• EXTRACTED INFORMATION:
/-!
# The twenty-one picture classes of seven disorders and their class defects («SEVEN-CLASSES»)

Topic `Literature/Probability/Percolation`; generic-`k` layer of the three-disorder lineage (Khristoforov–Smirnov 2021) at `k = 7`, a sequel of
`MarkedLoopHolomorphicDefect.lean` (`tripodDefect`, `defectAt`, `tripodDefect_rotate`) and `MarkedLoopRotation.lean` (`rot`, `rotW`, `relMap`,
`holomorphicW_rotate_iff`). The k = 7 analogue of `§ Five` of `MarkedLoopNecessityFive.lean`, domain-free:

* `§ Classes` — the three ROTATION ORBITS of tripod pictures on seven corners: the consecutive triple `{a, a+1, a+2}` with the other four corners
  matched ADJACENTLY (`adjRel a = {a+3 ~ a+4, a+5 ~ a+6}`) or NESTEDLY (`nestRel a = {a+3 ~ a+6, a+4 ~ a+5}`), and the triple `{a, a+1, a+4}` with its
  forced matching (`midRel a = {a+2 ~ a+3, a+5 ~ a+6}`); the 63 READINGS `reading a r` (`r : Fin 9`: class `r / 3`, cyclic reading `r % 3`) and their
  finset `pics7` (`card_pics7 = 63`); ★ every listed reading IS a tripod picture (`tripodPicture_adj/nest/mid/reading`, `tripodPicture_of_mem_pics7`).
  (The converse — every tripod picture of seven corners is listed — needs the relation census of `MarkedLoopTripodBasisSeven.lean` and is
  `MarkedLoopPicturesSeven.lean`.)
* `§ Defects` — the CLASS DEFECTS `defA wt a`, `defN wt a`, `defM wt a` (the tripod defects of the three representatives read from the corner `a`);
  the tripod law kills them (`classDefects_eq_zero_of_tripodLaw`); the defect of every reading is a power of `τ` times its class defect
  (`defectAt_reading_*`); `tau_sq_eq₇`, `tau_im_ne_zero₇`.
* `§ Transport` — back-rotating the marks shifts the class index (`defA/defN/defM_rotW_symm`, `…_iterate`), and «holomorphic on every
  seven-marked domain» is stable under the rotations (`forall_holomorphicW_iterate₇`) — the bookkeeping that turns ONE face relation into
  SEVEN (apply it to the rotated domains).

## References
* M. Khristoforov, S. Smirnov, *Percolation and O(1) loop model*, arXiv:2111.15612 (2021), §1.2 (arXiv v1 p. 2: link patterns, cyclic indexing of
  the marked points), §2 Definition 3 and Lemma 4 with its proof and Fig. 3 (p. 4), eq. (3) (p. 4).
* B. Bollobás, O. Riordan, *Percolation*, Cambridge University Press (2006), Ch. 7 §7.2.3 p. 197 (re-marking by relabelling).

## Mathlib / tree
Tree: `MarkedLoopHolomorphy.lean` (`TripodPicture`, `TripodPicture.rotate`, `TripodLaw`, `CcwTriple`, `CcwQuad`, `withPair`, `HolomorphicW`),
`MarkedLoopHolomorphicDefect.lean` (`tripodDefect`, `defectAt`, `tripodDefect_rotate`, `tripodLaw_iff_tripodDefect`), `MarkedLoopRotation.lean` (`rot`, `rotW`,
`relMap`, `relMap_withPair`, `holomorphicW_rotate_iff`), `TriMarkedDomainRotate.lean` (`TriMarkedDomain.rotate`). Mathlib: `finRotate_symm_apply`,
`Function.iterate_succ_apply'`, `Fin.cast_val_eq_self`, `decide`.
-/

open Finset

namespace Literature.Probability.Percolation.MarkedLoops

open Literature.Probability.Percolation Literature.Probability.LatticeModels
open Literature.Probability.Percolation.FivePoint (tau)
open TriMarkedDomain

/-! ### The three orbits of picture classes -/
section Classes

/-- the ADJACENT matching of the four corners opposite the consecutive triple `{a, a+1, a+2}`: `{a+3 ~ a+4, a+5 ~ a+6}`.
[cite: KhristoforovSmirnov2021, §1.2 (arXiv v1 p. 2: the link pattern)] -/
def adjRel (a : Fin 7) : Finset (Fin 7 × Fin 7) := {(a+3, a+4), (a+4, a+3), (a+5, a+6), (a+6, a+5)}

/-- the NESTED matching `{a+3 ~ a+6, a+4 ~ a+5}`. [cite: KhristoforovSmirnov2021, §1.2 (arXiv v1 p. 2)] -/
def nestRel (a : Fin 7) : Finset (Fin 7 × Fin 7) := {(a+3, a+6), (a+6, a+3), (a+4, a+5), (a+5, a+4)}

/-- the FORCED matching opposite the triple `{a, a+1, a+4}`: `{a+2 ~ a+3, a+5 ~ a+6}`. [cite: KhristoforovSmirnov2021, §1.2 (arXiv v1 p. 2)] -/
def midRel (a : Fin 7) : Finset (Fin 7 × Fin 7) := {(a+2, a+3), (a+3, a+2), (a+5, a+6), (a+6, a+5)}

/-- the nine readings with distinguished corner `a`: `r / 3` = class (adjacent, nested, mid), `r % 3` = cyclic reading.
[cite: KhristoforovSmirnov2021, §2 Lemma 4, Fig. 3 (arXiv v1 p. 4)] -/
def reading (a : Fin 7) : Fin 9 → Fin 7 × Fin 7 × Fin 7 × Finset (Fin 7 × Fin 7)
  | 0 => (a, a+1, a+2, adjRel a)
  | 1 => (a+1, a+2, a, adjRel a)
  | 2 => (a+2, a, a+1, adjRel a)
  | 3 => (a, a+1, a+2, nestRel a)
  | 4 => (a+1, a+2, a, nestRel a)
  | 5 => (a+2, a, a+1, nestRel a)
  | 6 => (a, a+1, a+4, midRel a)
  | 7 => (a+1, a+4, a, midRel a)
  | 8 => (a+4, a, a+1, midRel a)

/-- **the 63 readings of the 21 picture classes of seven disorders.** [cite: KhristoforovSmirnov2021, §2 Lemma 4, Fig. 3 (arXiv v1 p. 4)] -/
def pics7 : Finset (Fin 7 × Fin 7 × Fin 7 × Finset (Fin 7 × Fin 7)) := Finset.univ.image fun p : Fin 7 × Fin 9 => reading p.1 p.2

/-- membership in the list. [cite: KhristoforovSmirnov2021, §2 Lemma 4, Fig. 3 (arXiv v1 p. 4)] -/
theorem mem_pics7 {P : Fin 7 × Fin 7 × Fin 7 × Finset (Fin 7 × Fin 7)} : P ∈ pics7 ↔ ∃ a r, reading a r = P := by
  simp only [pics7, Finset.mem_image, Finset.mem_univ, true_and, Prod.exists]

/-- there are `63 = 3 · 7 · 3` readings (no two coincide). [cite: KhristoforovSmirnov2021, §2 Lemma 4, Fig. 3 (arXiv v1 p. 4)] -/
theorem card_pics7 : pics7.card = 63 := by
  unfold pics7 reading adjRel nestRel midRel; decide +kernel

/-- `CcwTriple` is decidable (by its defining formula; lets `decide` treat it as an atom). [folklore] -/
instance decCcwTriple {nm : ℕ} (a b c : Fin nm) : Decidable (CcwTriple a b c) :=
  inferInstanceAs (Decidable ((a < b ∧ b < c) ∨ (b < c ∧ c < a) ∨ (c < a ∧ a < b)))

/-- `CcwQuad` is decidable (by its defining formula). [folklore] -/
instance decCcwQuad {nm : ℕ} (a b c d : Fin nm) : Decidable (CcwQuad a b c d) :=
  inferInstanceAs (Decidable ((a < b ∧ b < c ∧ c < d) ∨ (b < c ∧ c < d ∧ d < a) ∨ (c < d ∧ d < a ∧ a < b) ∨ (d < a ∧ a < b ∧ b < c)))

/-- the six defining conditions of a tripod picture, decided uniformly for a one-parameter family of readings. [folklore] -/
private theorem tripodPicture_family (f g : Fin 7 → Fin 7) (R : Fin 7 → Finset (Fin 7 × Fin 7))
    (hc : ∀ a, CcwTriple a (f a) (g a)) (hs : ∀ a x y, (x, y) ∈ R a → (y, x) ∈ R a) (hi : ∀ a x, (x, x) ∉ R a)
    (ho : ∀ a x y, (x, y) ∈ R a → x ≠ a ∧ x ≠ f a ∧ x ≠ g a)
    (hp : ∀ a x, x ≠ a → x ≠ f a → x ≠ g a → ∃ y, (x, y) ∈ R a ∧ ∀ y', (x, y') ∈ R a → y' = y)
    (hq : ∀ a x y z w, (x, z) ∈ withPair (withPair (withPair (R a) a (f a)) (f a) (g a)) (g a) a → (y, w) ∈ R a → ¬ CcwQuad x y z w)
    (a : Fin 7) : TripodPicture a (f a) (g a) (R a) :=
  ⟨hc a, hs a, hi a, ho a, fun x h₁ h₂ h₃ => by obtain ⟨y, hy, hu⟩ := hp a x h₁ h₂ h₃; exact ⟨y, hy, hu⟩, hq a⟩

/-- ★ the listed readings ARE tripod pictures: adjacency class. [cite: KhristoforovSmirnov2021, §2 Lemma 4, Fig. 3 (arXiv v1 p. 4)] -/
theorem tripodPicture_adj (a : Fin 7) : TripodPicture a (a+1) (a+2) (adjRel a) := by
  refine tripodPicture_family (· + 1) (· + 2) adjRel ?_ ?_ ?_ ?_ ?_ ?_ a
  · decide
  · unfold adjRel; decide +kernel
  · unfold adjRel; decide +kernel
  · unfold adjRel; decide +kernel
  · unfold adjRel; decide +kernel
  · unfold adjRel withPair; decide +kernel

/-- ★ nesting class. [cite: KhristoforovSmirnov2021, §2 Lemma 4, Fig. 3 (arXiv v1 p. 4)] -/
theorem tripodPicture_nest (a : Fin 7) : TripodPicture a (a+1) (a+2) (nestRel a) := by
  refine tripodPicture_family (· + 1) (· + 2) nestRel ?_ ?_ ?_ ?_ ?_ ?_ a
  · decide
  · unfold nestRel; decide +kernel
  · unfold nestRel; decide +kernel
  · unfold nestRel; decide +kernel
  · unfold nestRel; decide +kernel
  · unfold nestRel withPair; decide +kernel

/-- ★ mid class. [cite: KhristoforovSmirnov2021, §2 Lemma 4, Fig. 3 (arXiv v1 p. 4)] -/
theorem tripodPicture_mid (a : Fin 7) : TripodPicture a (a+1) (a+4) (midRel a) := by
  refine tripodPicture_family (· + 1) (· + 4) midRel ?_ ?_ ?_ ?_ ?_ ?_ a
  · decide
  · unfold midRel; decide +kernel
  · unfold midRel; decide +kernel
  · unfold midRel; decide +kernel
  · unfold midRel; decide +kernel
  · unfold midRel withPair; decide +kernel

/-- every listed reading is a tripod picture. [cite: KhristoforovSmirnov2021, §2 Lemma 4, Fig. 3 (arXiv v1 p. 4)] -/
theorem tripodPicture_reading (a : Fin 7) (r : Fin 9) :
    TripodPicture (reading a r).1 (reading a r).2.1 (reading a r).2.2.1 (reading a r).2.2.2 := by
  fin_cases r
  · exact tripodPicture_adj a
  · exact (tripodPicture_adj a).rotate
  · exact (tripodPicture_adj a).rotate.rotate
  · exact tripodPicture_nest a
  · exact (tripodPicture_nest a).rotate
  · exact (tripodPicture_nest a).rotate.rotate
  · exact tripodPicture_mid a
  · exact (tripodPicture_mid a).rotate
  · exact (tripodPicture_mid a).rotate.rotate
* * *
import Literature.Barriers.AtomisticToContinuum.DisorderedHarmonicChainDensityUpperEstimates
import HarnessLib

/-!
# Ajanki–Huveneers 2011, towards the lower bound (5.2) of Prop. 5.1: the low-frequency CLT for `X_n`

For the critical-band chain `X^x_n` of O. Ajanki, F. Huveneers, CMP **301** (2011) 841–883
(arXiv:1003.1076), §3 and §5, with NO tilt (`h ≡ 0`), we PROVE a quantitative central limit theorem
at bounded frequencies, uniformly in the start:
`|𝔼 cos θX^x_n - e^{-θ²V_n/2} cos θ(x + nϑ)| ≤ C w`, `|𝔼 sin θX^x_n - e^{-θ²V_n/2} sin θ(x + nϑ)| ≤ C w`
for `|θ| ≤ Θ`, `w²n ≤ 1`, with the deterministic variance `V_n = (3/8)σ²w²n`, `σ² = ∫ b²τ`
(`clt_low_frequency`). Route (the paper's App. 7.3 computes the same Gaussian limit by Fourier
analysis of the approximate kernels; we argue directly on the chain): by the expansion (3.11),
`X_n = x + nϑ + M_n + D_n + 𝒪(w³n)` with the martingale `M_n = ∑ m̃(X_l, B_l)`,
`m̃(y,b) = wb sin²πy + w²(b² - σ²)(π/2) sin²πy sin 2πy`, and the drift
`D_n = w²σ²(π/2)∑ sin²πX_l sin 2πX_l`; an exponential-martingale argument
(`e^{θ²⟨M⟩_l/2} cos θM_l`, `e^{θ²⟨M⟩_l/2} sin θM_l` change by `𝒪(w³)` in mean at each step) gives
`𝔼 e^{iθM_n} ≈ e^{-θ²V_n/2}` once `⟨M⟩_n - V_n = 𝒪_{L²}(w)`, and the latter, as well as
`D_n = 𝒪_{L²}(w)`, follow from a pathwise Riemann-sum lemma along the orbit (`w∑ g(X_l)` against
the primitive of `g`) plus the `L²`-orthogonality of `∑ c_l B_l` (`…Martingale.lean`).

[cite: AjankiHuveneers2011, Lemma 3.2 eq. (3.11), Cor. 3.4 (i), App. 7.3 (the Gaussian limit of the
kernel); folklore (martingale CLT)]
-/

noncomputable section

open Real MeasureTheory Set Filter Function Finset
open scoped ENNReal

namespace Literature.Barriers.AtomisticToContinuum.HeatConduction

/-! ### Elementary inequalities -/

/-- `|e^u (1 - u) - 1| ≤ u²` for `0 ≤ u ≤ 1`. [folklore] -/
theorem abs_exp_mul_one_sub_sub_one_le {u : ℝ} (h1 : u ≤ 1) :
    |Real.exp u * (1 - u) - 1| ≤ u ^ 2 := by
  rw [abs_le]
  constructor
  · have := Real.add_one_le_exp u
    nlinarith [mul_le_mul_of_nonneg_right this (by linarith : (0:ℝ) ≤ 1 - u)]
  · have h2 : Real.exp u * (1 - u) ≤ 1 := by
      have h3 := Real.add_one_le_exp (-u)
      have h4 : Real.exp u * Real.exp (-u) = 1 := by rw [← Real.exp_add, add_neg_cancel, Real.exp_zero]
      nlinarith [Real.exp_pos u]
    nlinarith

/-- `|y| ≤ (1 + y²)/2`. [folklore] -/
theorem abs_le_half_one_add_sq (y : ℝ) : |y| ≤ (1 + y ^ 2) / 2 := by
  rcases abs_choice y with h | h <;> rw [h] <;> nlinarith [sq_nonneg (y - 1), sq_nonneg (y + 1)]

• PROBLEM REQUIREMENTS:
Taking the entries above, write out exactly the lines starting with the line containing "a sequel of" and going on through the line containing "## Mathlib / tree", both included, and nothing else.

• OUTPUT:
Topic `Literature/Probability/Percolation`; generic-`k` layer of the three-disorder lineage (Khristoforov–Smirnov 2021) at `k = 7`, a sequel of
`MarkedLoopHolomorphicDefect.lean` (`tripodDefect`, `defectAt`, `tripodDefect_rotate`) and `MarkedLoopRotation.lean` (`rot`, `rotW`, `relMap`,
`holomorphicW_rotate_iff`). The k = 7 analogue of `§ Five` of `MarkedLoopNecessityFive.lean`, domain-free:

* `§ Classes` — the three ROTATION ORBITS of tripod pictures on seven corners: the consecutive triple `{a, a+1, a+2}` with the other four corners
  matched ADJACENTLY (`adjRel a = {a+3 ~ a+4, a+5 ~ a+6}`) or NESTEDLY (`nestRel a = {a+3 ~ a+6, a+4 ~ a+5}`), and the triple `{a, a+1, a+4}` with its
  forced matching (`midRel a = {a+2 ~ a+3, a+5 ~ a+6}`); the 63 READINGS `reading a r` (`r : Fin 9`: class `r / 3`, cyclic reading `r % 3`) and their
  finset `pics7` (`card_pics7 = 63`); ★ every listed reading IS a tripod picture (`tripodPicture_adj/nest/mid/reading`, `tripodPicture_of_mem_pics7`).
  (The converse — every tripod picture of seven corners is listed — needs the relation census of `MarkedLoopTripodBasisSeven.lean` and is
  `MarkedLoopPicturesSeven.lean`.)
* `§ Defects` — the CLASS DEFECTS `defA wt a`, `defN wt a`, `defM wt a` (the tripod defects of the three representatives read from the corner `a`);
  the tripod law kills them (`classDefects_eq_zero_of_tripodLaw`); the defect of every reading is a power of `τ` times its class defect
  (`defectAt_reading_*`); `tau_sq_eq₇`, `tau_im_ne_zero₇`.
* `§ Transport` — back-rotating the marks shifts the class index (`defA/defN/defM_rotW_symm`, `…_iterate`), and «holomorphic on every
  seven-marked domain» is stable under the rotations (`forall_holomorphicW_iterate₇`) — the bookkeeping that turns ONE face relation into
  SEVEN (apply it to the rotated domains).

## References
* M. Khristoforov, S. Smirnov, *Percolation and O(1) loop model*, arXiv:2111.15612 (2021), §1.2 (arXiv v1 p. 2: link patterns, cyclic indexing of
  the marked points), §2 Definition 3 and Lemma 4 with its proof and Fig. 3 (p. 4), eq. (3) (p. 4).
* B. Bollobás, O. Riordan, *Percolation*, Cambridge University Press (2006), Ch. 7 §7.2.3 p. 197 (re-marking by relabelling).

## Mathlib / tree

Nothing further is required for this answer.